» BRIEF
Where the word "Topic" appears in a line of the entries below, count that line and give the total alone.

» DATA FOR THIS EXERCISE

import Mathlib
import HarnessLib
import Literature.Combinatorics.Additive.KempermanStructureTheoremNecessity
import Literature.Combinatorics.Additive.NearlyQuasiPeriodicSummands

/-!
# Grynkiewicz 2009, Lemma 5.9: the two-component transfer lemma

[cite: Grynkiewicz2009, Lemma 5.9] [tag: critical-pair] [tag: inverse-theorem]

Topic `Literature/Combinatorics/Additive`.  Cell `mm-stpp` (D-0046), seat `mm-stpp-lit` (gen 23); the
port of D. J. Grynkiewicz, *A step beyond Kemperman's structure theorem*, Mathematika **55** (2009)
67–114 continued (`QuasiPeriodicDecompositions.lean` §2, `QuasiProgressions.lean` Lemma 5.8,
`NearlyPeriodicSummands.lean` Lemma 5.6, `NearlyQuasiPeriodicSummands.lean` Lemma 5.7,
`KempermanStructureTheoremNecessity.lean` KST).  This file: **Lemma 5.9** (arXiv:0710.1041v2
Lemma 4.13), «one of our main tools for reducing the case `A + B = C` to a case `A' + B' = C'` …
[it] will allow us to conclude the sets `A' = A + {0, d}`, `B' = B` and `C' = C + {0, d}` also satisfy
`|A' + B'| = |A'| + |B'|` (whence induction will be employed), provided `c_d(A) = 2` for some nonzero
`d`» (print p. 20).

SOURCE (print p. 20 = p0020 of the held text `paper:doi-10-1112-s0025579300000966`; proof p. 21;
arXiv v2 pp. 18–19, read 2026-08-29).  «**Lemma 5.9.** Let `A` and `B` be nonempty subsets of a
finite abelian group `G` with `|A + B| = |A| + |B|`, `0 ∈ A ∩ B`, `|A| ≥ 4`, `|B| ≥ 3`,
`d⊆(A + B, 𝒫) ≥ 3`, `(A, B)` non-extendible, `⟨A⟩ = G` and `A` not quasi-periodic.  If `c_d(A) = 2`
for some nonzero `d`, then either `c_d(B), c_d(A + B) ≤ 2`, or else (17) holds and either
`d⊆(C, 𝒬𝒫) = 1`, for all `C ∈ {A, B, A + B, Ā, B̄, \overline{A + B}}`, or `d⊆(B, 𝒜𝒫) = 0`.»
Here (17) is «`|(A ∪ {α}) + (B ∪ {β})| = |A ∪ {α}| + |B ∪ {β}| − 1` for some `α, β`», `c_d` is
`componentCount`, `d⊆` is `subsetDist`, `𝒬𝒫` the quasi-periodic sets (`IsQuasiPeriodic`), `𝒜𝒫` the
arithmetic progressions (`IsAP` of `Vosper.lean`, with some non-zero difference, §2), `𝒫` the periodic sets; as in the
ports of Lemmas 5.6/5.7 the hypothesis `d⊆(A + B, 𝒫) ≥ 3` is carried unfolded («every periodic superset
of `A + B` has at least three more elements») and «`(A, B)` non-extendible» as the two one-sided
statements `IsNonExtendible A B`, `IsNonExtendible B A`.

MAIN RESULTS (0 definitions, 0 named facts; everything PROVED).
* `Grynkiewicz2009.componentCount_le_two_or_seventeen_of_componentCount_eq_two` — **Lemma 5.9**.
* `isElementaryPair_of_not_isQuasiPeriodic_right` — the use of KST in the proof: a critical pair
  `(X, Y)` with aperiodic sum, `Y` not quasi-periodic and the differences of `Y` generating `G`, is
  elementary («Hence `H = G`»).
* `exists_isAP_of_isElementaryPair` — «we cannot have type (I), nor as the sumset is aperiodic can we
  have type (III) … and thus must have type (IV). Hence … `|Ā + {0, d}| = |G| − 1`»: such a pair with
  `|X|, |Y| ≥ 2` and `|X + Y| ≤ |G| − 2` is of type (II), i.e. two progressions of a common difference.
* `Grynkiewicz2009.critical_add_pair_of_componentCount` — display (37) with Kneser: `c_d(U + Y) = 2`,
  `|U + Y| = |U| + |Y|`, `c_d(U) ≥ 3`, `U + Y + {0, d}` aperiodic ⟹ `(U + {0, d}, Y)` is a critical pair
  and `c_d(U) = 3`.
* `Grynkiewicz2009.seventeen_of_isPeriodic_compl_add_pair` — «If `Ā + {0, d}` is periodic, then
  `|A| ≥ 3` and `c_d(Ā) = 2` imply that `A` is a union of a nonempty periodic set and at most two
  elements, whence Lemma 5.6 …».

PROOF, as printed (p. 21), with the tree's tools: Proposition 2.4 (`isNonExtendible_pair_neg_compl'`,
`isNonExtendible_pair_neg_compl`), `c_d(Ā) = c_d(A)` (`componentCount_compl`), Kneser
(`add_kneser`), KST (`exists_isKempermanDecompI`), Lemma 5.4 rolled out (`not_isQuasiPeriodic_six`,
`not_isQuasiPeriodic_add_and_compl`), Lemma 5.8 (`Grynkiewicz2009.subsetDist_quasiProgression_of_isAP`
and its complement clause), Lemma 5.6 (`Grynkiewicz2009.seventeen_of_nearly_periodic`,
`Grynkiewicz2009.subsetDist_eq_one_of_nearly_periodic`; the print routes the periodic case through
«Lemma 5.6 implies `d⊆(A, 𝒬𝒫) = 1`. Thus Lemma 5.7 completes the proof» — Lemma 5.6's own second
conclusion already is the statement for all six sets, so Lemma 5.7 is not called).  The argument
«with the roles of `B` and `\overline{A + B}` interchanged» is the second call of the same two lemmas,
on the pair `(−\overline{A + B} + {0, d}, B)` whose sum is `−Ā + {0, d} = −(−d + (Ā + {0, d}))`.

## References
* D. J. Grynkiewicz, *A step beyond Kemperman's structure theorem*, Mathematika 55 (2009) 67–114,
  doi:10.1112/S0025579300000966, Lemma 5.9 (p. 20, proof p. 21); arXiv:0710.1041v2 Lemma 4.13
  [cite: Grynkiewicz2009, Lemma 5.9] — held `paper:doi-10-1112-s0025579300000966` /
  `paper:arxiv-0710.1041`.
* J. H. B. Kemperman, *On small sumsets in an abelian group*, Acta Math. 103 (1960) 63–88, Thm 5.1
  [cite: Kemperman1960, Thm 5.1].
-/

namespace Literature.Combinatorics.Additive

...

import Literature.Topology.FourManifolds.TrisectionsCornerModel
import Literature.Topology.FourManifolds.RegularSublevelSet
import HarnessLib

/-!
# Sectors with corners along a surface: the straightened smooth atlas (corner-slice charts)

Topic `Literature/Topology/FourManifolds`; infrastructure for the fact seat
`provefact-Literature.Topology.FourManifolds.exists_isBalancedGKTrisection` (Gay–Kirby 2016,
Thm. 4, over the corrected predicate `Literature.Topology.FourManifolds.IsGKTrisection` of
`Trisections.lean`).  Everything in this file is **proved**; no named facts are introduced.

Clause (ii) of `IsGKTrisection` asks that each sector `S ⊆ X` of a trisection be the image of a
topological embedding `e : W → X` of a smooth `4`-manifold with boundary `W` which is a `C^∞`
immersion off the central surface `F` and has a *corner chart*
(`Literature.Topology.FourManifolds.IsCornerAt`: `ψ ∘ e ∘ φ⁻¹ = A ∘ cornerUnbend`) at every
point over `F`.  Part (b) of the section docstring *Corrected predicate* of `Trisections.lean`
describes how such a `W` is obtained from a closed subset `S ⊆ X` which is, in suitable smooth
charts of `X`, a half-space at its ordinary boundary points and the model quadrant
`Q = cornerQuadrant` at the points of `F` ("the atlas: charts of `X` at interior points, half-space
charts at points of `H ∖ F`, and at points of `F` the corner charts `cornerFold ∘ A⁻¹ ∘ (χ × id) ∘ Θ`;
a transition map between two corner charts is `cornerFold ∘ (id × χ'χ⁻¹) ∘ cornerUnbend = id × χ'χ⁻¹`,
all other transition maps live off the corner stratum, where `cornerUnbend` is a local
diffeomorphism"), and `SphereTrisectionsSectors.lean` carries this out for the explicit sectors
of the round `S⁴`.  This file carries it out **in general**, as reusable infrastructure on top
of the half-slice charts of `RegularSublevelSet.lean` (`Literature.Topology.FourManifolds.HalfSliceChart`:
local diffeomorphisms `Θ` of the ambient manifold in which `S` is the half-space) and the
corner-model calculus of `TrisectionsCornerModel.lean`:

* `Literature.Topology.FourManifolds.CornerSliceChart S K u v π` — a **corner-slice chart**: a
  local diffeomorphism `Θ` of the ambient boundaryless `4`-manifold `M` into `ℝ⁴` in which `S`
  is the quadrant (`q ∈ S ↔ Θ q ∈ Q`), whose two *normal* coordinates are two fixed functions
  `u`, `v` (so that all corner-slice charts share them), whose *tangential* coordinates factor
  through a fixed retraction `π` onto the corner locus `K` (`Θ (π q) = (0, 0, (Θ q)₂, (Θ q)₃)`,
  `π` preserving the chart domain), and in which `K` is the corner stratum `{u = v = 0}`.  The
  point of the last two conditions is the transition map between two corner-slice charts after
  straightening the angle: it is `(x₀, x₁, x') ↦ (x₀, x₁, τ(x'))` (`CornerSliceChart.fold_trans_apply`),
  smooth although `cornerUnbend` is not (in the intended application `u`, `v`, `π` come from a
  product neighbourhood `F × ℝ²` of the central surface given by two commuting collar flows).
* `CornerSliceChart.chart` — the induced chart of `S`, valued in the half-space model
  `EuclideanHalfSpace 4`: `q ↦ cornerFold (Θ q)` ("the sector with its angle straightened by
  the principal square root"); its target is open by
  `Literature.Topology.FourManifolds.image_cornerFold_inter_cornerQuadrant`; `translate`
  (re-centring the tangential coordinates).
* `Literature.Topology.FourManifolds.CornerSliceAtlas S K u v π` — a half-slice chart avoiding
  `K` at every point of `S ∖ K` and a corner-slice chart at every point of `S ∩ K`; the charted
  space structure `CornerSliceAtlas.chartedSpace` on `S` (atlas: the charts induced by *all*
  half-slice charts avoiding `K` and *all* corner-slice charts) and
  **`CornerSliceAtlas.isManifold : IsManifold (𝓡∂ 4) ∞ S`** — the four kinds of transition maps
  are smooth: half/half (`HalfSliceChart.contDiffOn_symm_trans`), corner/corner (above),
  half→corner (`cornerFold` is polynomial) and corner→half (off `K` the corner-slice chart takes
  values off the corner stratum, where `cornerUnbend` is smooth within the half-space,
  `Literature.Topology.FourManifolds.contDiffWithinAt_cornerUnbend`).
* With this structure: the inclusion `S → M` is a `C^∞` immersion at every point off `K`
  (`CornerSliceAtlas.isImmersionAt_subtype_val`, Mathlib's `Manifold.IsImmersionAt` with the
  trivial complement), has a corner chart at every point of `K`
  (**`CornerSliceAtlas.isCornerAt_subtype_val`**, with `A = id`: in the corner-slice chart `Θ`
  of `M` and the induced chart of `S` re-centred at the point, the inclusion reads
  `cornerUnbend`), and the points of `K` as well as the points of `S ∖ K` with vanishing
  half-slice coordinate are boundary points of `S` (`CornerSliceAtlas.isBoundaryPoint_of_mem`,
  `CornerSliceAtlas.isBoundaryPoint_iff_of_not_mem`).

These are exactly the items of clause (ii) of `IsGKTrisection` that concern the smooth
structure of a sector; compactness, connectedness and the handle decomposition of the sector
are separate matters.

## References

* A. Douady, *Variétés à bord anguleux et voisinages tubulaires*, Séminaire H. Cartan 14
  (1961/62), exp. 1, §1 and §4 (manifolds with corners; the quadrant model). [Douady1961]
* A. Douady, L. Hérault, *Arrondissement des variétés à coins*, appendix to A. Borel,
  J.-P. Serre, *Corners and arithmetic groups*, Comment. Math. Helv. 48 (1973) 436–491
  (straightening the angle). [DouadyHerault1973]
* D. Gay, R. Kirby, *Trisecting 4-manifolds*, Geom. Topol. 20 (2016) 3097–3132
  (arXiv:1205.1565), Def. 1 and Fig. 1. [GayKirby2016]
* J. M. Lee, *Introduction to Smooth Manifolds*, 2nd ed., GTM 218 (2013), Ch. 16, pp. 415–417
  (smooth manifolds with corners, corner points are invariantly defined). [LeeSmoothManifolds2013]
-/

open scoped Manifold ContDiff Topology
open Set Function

...

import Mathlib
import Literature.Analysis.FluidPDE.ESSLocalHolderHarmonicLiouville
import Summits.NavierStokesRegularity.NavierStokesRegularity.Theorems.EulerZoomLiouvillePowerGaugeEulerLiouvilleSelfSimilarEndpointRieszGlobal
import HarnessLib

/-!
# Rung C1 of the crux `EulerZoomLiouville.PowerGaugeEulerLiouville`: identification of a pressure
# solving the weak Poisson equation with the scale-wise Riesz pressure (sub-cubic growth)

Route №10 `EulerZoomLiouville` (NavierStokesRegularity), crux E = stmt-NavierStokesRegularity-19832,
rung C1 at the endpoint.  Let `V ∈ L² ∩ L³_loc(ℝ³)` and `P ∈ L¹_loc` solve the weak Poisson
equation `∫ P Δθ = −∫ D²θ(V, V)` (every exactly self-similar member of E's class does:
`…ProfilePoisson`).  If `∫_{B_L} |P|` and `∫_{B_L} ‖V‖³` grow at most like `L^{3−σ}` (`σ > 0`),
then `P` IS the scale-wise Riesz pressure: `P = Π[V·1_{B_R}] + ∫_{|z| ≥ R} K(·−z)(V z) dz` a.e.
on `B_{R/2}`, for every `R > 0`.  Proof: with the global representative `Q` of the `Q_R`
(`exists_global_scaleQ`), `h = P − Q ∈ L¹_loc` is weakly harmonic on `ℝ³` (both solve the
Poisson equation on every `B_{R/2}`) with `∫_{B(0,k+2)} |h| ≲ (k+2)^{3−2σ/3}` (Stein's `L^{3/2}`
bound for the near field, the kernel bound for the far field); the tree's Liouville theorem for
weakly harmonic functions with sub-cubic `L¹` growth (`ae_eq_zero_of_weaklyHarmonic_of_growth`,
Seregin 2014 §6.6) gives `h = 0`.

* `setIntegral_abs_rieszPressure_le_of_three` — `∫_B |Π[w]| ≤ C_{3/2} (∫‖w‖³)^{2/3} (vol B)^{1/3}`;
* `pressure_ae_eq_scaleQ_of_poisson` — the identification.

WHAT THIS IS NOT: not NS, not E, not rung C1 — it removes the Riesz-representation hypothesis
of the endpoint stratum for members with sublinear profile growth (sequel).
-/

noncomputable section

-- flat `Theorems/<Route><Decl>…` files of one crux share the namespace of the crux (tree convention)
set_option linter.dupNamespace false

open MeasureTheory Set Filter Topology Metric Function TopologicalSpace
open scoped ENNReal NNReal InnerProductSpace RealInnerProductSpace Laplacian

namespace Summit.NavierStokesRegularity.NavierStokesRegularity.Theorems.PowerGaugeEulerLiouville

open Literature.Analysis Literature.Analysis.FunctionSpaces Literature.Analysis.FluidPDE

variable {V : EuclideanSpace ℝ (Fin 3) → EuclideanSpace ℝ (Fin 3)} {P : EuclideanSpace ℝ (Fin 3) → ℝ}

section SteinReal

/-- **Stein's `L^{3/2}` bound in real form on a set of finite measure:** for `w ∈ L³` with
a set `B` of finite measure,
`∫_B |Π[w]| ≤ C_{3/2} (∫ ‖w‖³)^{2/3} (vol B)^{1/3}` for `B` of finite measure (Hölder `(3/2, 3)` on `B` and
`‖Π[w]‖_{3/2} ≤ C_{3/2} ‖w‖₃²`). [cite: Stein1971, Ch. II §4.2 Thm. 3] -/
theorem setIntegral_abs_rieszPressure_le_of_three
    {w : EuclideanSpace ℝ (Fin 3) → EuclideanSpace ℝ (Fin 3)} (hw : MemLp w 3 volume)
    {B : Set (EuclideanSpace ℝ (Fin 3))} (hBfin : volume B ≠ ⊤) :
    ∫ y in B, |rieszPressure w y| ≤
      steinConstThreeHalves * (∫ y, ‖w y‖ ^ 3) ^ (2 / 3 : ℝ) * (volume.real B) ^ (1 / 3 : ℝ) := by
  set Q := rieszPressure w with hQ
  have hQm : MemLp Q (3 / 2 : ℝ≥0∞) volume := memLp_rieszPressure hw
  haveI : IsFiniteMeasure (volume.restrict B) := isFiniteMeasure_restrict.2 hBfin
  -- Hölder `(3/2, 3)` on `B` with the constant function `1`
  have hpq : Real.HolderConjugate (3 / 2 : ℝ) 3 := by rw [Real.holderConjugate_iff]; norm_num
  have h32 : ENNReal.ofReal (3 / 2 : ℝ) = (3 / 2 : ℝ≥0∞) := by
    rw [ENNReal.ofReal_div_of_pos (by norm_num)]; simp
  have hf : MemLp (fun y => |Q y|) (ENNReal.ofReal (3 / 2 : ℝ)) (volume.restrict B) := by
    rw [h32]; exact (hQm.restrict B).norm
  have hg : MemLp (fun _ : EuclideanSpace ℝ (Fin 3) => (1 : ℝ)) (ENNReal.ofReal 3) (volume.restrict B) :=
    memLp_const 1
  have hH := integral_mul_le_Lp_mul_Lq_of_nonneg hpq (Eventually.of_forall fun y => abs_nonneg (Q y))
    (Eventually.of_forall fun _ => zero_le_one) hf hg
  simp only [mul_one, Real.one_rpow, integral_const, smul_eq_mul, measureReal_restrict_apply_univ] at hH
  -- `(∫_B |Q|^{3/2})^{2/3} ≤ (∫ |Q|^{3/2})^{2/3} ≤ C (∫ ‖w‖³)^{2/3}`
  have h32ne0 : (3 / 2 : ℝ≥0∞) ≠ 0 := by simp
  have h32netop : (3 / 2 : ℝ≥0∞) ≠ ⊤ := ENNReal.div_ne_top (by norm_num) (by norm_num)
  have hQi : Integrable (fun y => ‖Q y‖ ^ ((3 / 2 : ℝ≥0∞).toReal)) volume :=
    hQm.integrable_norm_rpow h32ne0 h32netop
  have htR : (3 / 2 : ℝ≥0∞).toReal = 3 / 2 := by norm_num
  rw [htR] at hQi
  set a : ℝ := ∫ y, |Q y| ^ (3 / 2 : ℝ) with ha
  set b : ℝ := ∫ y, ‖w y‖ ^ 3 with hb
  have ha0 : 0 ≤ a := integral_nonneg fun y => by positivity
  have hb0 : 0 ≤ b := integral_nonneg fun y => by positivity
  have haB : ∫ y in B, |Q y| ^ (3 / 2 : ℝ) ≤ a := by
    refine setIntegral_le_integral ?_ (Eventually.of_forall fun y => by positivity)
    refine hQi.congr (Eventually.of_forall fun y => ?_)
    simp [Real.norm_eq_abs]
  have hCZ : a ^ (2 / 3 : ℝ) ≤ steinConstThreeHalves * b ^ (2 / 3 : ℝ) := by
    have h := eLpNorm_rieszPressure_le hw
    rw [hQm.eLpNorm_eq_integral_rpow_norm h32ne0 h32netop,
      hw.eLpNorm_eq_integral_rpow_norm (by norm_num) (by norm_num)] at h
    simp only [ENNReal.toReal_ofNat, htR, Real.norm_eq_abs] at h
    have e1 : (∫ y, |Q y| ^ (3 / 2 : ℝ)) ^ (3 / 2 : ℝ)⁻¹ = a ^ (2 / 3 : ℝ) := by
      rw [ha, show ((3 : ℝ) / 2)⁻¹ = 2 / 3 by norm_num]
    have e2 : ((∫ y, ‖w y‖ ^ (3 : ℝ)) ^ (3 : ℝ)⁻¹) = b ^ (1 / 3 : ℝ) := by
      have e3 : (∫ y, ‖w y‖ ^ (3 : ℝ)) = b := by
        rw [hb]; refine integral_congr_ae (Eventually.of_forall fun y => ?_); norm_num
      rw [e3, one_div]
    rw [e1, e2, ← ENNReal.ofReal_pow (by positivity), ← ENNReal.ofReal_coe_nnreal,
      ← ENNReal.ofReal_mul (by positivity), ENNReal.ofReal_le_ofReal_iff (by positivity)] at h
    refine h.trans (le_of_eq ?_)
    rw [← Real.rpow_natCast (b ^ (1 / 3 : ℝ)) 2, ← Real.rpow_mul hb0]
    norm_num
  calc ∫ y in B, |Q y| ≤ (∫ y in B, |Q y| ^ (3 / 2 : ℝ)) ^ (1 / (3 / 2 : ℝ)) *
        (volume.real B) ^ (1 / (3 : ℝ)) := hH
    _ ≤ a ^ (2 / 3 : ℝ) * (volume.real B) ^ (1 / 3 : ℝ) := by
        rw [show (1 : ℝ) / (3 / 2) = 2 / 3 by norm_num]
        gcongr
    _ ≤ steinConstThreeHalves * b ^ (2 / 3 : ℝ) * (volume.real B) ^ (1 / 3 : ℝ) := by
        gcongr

» SOLUTION TO THIS PROBLEM
2